In Benin, two studies reported the process of EIPM to develop policies on user fees for cesarean sections[12] and nutrition.[13] In the development of the policy on user fees for cesarean sections, the following EIPM steps: agenda setting, policy formulation and legitimation, implementation fidelity, and policy results were adopted.[12] To address possible challenges that could hamper the EIPM process and the development of policy on nutrition, identified capacity gaps were addressed through training workshops on problem-oriented EIPM, systematic reviews, cost–benefit evaluations, and evidence contextualization.[13]

Burkina Faso: Use of rapid response services and steering committees

Rapid response service (RRS) for health policy[14] and establishment and implementation of SCs[15] were the policy issues reported from Burkina Faso. The RRS facilitated the use of research evidence in policymaking. It largely reached the consolidation phase of the institutionalization of the initiative, after project leaders convinced policymakers of the importance of the service.[14] In addition, the implementation of SCs as a collaboration mechanism between researchers and policymakers facilitated the co-production and co-utilization of research findings.[15]

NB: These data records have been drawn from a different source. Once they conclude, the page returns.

import Summits.Ventures.Crystal3D.Theorems.StickyWulffConstantGenericWallFloorCoreResidual
import Summits.Ventures.Crystal3D.Theorems.StickyWulffConstantGenericWallFloorSigma9Tilt
import Summits.Ventures.Crystal3D.Theorems.StickyWulffConstantGenericWallFloorInPlaneTwinStarPairHolds
import HarnessLib

/-!
# The ray-aligned core of `GenericWallFloor` MINUS the four priced one-sided `Σ9` classes (the two of record and their
# TILTED-vertical extensions): the crux by name from `ExactOnly`(C12-55), `StarPairFar` and the re-shrunk residual
# (crux `GenericWallFloor`, stmt-Ventures-19480, line `WallLedgerG`)

HONEST FRAMING. Venture `Summits/Ventures/Crystal3D` (cell `crystal3d-full`), helper `--supports` the crux
`GenericWallFloor` of `route-Ventures-StickyWulffConstant`, REGISTERED line `WallLedgerG`, open stub
`stub_twoSlabAdhesion`.  BOOKKEEPING CAPSTONE, rung credit only; F-C1 not moved; NOT the crux.

19480-p2 g5's `genericWallFloor_of_coreResidual` gives the route decl from `ExactOnly`(C12-55), `StarPairFar` and
`GenericWallFloorCoreResidual` (the crux's matrix on ray-aligned non-co-axial pairs outside the two `e₃` one-sided `Σ9`
classes).  This seat's tilted ledgers (`…Sigma9Tilt`) prove the matrix on the two one-sided classes with TILTED verticals
(word grain's in-plane slot of `e₃`-component `≥ 13/25`, other grain separated for its own tilted vertical) at charge
`½(κ₁+κ₂)`, hence at `c₀ = 1` whenever `κ₁ + κ₂ ≥ 2`.  So the residual shrinks again:

* `Sigma9TiltAt A₁ A₂` / `Sigma9TiltDownAt A₁ A₂` — the hypothesis lists of `genericWallFloorAtCharge_sigma9{,Down}_tilt_of_far`
  together with the flux condition `κ₁ + κ₂ ≥ 2`;
* `GenericWallFloorCoreResidualTilt` — the crux's matrix on ray-aligned non-co-axial pairs OUTSIDE all four classes;
* **`genericWallFloor_of_coreResidualTilt`** — `ExactOnly`(C12-55) → `StarPairFar` → `GenericWallFloorCoreResidualTilt` →
  `Summit.Ventures.Crystal3D.Theses.StickyWulffConstant.GenericWallFloor`, and the converse inclusion
  `genericWallFloorCoreResidualTilt_of_coreResidual` (nothing is smuggled).
Numerically (seat folder `calc/tilt_coverage.py`, 1500 Haar `Σ9` pairs): the four classes cover `≈ 94.5 %` of `Σ9` orientations
(the two `e₃` classes: `83 %`); the residual of the `Σ9` core is `≈ 5 %`.
WHAT THIS IS NOT: a proof of the residual; F-C1 not moved.
-/

noncomputable section

namespace Summit.Ventures.Crystal3D.Theorems

open Summit.Ventures.Crystal3D Finset
open Literature.MathematicalPhysics.StatisticalMechanics (fccStacking barlowStacking IsHaggSeq)
open scoped InnerProductSpace

/-- **The lower one-sided `Σ9` class with TILTED verticals** (`Sigma9TiltAt A₁ A₂`): the hypothesis list of
`genericWallFloorAtCharge_sigma9_tilt_of_far` — unit verticals `z₁`, `z₂` within `1/4` of `e₃`, `−e₃`; a reduced
two-letter model menu word with `A₂·Λ₀ = (wordFrame A₁ [μk, μk1])·Λ₀`; a slot `u₁` of grain 1 steep for `z₁` IN the
first mirror plane; a slot `u₂` of grain 2 steep for `z₂` with the level-two condition read for `z₂`; and enough flux,
`√2|⟪A₁u₁,e₃⟫| + √2|⟪A₂u₂,e₃⟫| ≥ 2`, for the charge to reach the crux's `1`. -/
def Sigma9TiltAt (A₁ A₂ : EuclideanSpace ℝ (Fin 3) ≃ₗᵢ[ℝ] EuclideanSpace ℝ (Fin 3)) : Prop :=
  ∃ (z₁ z₂ u₁ u₂ μk μk1 : EuclideanSpace ℝ (Fin 3)), ‖z₁‖ = 1 ∧ ‖z₁ - EuclideanSpace.single (2 : Fin 3) (1 : ℝ)‖ ≤ 1 / 4 ∧
    ‖z₂‖ = 1 ∧ ‖z₂ + EuclideanSpace.single (2 : Fin 3) (1 : ℝ)‖ ≤ 1 / 4 ∧
    u₁ ∈ fccSlots ∧ Real.sqrt 2 / 2 ≤ ⟪A₁ u₁, z₁⟫_ℝ ∧ u₂ ∈ fccSlots ∧ Real.sqrt 2 / 2 ≤ ⟪A₂ u₂, z₂⟫_ℝ ∧
    2 ≤ Real.sqrt 2 * |⟪A₁ u₁, EuclideanSpace.single (2 : Fin 3) (1 : ℝ)⟫_ℝ| + Real.sqrt 2 * |⟪A₂ u₂, EuclideanSpace.single (2 : Fin 3) (1 : ℝ)⟫_ℝ| ∧
    (∀ μ ∈ [μk, μk1], ‖μ‖ = 1 ∧
      ∀ w ∈ fccSlots, ⟪w, μ⟫_ℝ = 0 ∨ ⟪w, μ⟫_ℝ = Real.sqrt (2 / 3) ∨ ⟪w, μ⟫_ℝ = -Real.sqrt (2 / 3)) ∧
    List.IsChain (fun μ μ' => ⟪μ, μ'⟫_ℝ = 1 / 3 ∨ ⟪μ, μ'⟫_ℝ = -1 / 3) [μk, μk1] ∧
    A₂ '' fccStacking 1 (Real.sqrt (2 / 3)) = (wordFrame A₁ [μk, μk1]) '' fccStacking 1 (Real.sqrt (2 / 3)) ∧
    ⟪u₁, μk1⟫_ℝ = 0 ∧
    (∀ n₁ : EuclideanSpace ℝ (Fin 3),
      (n₁ = wordFrame A₁ [μk, μk1] μk ∨ n₁ = -wordFrame A₁ [μk, μk1] μk) → ⟪A₂ u₂, n₁⟫_ℝ = Real.sqrt (2 / 3) →
      ∀ q ∈ fccSlots, 0 < ⟪twinFrame A₂ n₁ q, n₁⟫_ℝ →
        (∀ q' ∈ fccSlots, 0 < ⟪twinFrame A₂ n₁ q', n₁⟫_ℝ → ⟪twinFrame A₂ n₁ q', z₂⟫_ℝ ≤ ⟪twinFrame A₂ n₁ q, z₂⟫_ℝ) →
        (wordFrame A₁ [μk, μk1]).symm (A₂ ((twinFrame A₂ n₁).symm ((2 * Real.sqrt (2 / 3)) • twinFrame A₂ n₁ q - n₁))) ≠ μk1 ∧
        (wordFrame A₁ [μk, μk1]).symm (A₂ ((twinFrame A₂ n₁).symm ((2 * Real.sqrt (2 / 3)) • twinFrame A₂ n₁ q - n₁))) ≠ -μk1) ∧
    (∀ n₁ : EuclideanSpace ℝ (Fin 3),
      (n₁ = wordFrame A₁ [μk, μk1] μk ∨ n₁ = -wordFrame A₁ [μk, μk1] μk) → ⟪A₂ u₂, n₁⟫_ℝ = Real.sqrt (2 / 3) →
      ∀ q ∈ fccSlots, 0 < ⟪twinFrame A₂ n₁ q, n₁⟫_ℝ →
        (∀ q' ∈ fccSlots, 0 < ⟪twinFrame A₂ n₁ q', n₁⟫_ℝ → ⟪twinFrame A₂ n₁ q', z₂⟫_ℝ ≤ ⟪twinFrame A₂ n₁ q, z₂⟫_ℝ) →
        ⟪twinFrame A₂ n₁ q, A₁ μk1⟫_ℝ = 0)

/-- **The upper one-sided `Σ9` class with TILTED verticals** (`Sigma9TiltDownAt A₁ A₂`, mirror image: grain 2
carries the word `A₁·Λ₀ = (wordFrame A₂ [μk, μk1])·Λ₀` and the in-plane slot, grain 1 the level-two condition read for
`z₁`). -/
def Sigma9TiltDownAt (A₁ A₂ : EuclideanSpace ℝ (Fin 3) ≃ₗᵢ[ℝ] EuclideanSpace ℝ (Fin 3)) : Prop :=
  ∃ (z₁ z₂ u₁ u₂ μk μk1 : EuclideanSpace ℝ (Fin 3)), ‖z₁‖ = 1 ∧ ‖z₁ - EuclideanSpace.single (2 : Fin 3) (1 : ℝ)‖ ≤ 1 / 4 ∧
    ‖z₂‖ = 1 ∧ ‖z₂ + EuclideanSpace.single (2 : Fin 3) (1 : ℝ)‖ ≤ 1 / 4 ∧
    u₁ ∈ fccSlots ∧ Real.sqrt 2 / 2 ≤ ⟪A₁ u₁, z₁⟫_ℝ ∧ u₂ ∈ fccSlots ∧ Real.sqrt 2 / 2 ≤ ⟪A₂ u₂, z₂⟫_ℝ ∧
    2 ≤ Real.sqrt 2 * |⟪A₁ u₁, EuclideanSpace.single (2 : Fin 3) (1 : ℝ)⟫_ℝ| + Real.sqrt 2 * |⟪A₂ u₂, EuclideanSpace.single (2 : Fin 3) (1 : ℝ)⟫_ℝ| ∧
    (∀ μ ∈ [μk, μk1], ‖μ‖ = 1 ∧
      ∀ w ∈ fccSlots, ⟪w, μ⟫_ℝ = 0 ∨ ⟪w, μ⟫_ℝ = Real.sqrt (2 / 3) ∨ ⟪w, μ⟫_ℝ = -Real.sqrt (2 / 3)) ∧
    List.IsChain (fun μ μ' => ⟪μ, μ'⟫_ℝ = 1 / 3 ∨ ⟪μ, μ'⟫_ℝ = -1 / 3) [μk, μk1] ∧
    A₁ '' fccStacking 1 (Real.sqrt (2 / 3)) = (wordFrame A₂ [μk, μk1]) '' fccStacking 1 (Real.sqrt (2 / 3)) ∧
    ⟪u₂, μk1⟫_ℝ = 0 ∧
    (∀ n₁ : EuclideanSpace ℝ (Fin 3),
      (n₁ = wordFrame A₂ [μk, μk1] μk ∨ n₁ = -wordFrame A₂ [μk, μk1] μk) → ⟪A₁ u₁, n₁⟫_ℝ = Real.sqrt (2 / 3) →
      ∀ q ∈ fccSlots, 0 < ⟪twinFrame A₁ n₁ q, n₁⟫_ℝ →
        (∀ q' ∈ fccSlots, 0 < ⟪twinFrame A₁ n₁ q', n₁⟫_ℝ → ⟪twinFrame A₁ n₁ q', z₁⟫_ℝ ≤ ⟪twinFrame A₁ n₁ q, z₁⟫_ℝ) →
        (wordFrame A₂ [μk, μk1]).symm (A₁ ((twinFrame A₁ n₁).symm ((2 * Real.sqrt (2 / 3)) • twinFrame A₁ n₁ q - n₁))) ≠ μk1 ∧
        (wordFrame A₂ [μk, μk1]).symm (A₁ ((twinFrame A₁ n₁).symm ((2 * Real.sqrt (2 / 3)) • twinFrame A₁ n₁ q - n₁))) ≠ -μk1) ∧
    (∀ n₁ : EuclideanSpace ℝ (Fin 3),
      (n₁ = wordFrame A₂ [μk, μk1] μk ∨ n₁ = -wordFrame A₂ [μk, μk1] μk) → ⟪A₁ u₁, n₁⟫_ℝ = Real.sqrt (2 / 3) →
      ∀ q ∈ fccSlots, 0 < ⟪twinFrame A₁ n₁ q, n₁⟫_ℝ →
        (∀ q' ∈ fccSlots, 0 < ⟪twinFrame A₁ n₁ q', n₁⟫_ℝ → ⟪twinFrame A₁ n₁ q', z₁⟫_ℝ ≤ ⟪twinFrame A₁ n₁ q, z₁⟫_ℝ) →
        ⟪twinFrame A₁ n₁ q, A₂ μk1⟫_ℝ = 0)

/-- **The RE-SHRUNK residual of lane G**: the crux's matrix, verbatim, on every non-co-axial RAY-ALIGNED pair that lies
in NONE of the four priced one-sided `Σ9` classes (the two of record and their tilted extensions). -/
def GenericWallFloorCoreResidualTilt : Prop :=
  ∀ (A₁ : EuclideanSpace ℝ (Fin 3) ≃ₗᵢ[ℝ] EuclideanSpace ℝ (Fin 3)) (t₁ : EuclideanSpace ℝ (Fin 3))
    (A₂ : EuclideanSpace ℝ (Fin 3) ≃ₗᵢ[ℝ] EuclideanSpace ℝ (Fin 3)) (t₂ : EuclideanSpace ℝ (Fin 3)),
    ¬ (∃ (L : EuclideanSpace ℝ (Fin 3) ≃ₗᵢ[ℝ] EuclideanSpace ℝ (Fin 3)) (s₁ s₂ : EuclideanSpace ℝ (Fin 3))
        (σ σ' : ℤ → ℤ), IsHaggSeq σ ∧ IsHaggSeq σ' ∧
        (fun p => A₁ p + t₁) '' fccStacking 1 (Real.sqrt (2 / 3)) ⊆
          (fun p => L p + s₁) '' barlowStacking 1 (Real.sqrt (2 / 3)) σ ∧
        (fun p => A₂ p + t₂) '' fccStacking 1 (Real.sqrt (2 / 3)) ⊆
          (fun p => L p + s₂) '' barlowStacking 1 (Real.sqrt (2 / 3)) σ') →
    RayAlignedAt A₁ A₂ → ¬ Sigma9OneSidedAt A₁ A₂ → ¬ Sigma9OneSidedDownAt A₁ A₂ →
    ¬ Sigma9TiltAt A₁ A₂ → ¬ Sigma9TiltDownAt A₁ A₂ → GenericWallFloorAt A₁ t₁ A₂ t₂

/-- Pairs in the lower tilted `Σ9` class satisfy the crux's matrix (modulo `ExactOnly`(C12-55), `StarPairFar`). -/
theorem genericWallFloorAt_of_sigma9TiltAt
    {s₀ : EuclideanSpace ℝ (Fin 3)} (hs₀ : s₀ ∈ fccSlots)
    (hcert : ExactOnly 0 (fccSlots.filter fun w => 0 < ⟪w, s₀⟫_ℝ)) (hfar : StarPairFar)
    {A₁ A₂ : EuclideanSpace ℝ (Fin 3) ≃ₗᵢ[ℝ] EuclideanSpace ℝ (Fin 3)} (h : Sigma9TiltAt A₁ A₂)
    (t₁ t₂ : EuclideanSpace ℝ (Fin 3)) : GenericWallFloorAt A₁ t₁ A₂ t₂ := by
  obtain ⟨z₁, z₂, u₁, u₂, μk, μk1, hz₁, hze₁, hz₂, hze₂, hu₁, hsteep₁, hu₂, hsteep₂, hflux, hκl, hκc, hA₂, hfirst,
    hsecond, hcap⟩ := h
  exact genericWallFloorAt_of_charge_one (genericWallFloorAtCharge_mono (by linarith only [hflux])
    (genericWallFloorAtCharge_sigma9_tilt_of_far hs₀ hcert hfar inPlaneTwinStarPair_holds A₁ t₁ A₂ t₂ hz₁ hze₁ hz₂ hze₂
      hu₁ hsteep₁ hu₂ hsteep₂ μk μk1 hκl hκc hA₂ hfirst hsecond hcap))

/-- Pairs in the upper tilted `Σ9` class satisfy the crux's matrix (modulo `ExactOnly`(C12-55), `StarPairFar`). -/
theorem genericWallFloorAt_of_sigma9TiltDownAt
    {s₀ : EuclideanSpace ℝ (Fin 3)} (hs₀ : s₀ ∈ fccSlots)
    (hcert : ExactOnly 0 (fccSlots.filter fun w => 0 < ⟪w, s₀⟫_ℝ)) (hfar : StarPairFar)
    {A₁ A₂ : EuclideanSpace ℝ (Fin 3) ≃ₗᵢ[ℝ] EuclideanSpace ℝ (Fin 3)} (h : Sigma9TiltDownAt A₁ A₂)
    (t₁ t₂ : EuclideanSpace ℝ (Fin 3)) : GenericWallFloorAt A₁ t₁ A₂ t₂ := by
  obtain ⟨z₁, z₂, u₁, u₂, μk, μk1, hz₁, hze₁, hz₂, hze₂, hu₁, hsteep₁, hu₂, hsteep₂, hflux, hκl, hκc, hA₁, hfirst,
    hsecond, hcap⟩ := h
  exact genericWallFloorAt_of_charge_one (genericWallFloorAtCharge_mono (by linarith only [hflux])
    (genericWallFloorAtCharge_sigma9Down_tilt_of_far hs₀ hcert hfar inPlaneTwinStarPair_holds A₁ t₁ A₂ t₂ hz₁ hze₁ hz₂
      hze₂ hu₁ hsteep₁ hu₂ hsteep₂ μk μk1 hκl hκc hA₁ hfirst hsecond hcap))

/-- **The crux BY NAME from `ExactOnly`(C12-55), `StarPairFar` and the RE-SHRUNK residual.** -/
theorem genericWallFloor_of_coreResidualTilt
    {s₀ : EuclideanSpace ℝ (Fin 3)} (hs₀ : s₀ ∈ fccSlots)
    (hcert : ExactOnly 0 (fccSlots.filter fun w => 0 < ⟪w, s₀⟫_ℝ)) (hfar : StarPairFar)
    (hres : GenericWallFloorCoreResidualTilt) :
    Summit.Ventures.Crystal3D.Theses.StickyWulffConstant.GenericWallFloor := by
  refine genericWallFloor_of_coreResidual hs₀ hcert hfar fun A₁ t₁ A₂ t₂ hnc hra h₁ h₂ => ?_
  by_cases h₃ : Sigma9TiltAt A₁ A₂
  · exact genericWallFloorAt_of_sigma9TiltAt hs₀ hcert hfar h₃ t₁ t₂
  by_cases h₄ : Sigma9TiltDownAt A₁ A₂
  · exact genericWallFloorAt_of_sigma9TiltDownAt hs₀ hcert hfar h₄ t₁ t₂
  exact hres A₁ t₁ A₂ t₂ hnc hra h₁ h₂ h₃ h₄

/-- The re-shrunk residual is implied by the previous one (and hence by the crux): nothing is smuggled. -/
theorem genericWallFloorCoreResidualTilt_of_coreResidual (h : GenericWallFloorCoreResidual) :
    GenericWallFloorCoreResidualTilt :=
  fun A₁ t₁ A₂ t₂ hnc hra h₁ h₂ _ _ => h A₁ t₁ A₂ t₂ hnc hra h₁ h₂

/-- The crux implies the re-shrunk residual. -/
theorem genericWallFloorCoreResidualTilt_of_genericWallFloor
    (h : Summit.Ventures.Crystal3D.Theses.StickyWulffConstant.GenericWallFloor) : GenericWallFloorCoreResidualTilt :=
  genericWallFloorCoreResidualTilt_of_coreResidual (genericWallFloorCoreResidual_of_genericWallFloor h)

end Summit.Ventures.Crystal3D.Theorems

end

Cape Verde: Use of policy dialog

Two studies[16],[17] from Cape Verde reported how the use of health policy dialog facilitated EIPM. One of the studies highlighted the policy dialog operational process and forum/platform for interactive and evidence-sharing orientation.[16] The study noted that to achieve EIPM, it is imperative to ensure stakeholder participation, improving stakeholder harmonization and alignment, fostering continued institutional learning, providing a guiding framework, and facilitating stakeholder analysis.[16] The second study noted that policy dialogs proved to be an effective tool in health sector management and could be a crucial component of the governance dynamics of the sector.[17]

Côte d'Ivoire: Use of technical advisory group and human resources for health monitoring

In Côte d'Ivoire, the evidence-to-policy process was reported with focus on immunization and vaccines[18] and human resources for health (HRH).[19] It was noted that the establishment of National Immunization Technical Advisory Group facilitated the use of evidence in the development and implementation of immunization policy in the country.[18] The second study noted that with increasing experience in assessments for HRH monitoring comes greater need to establish and promote best practices regarding methods and tools for their implementation.[19]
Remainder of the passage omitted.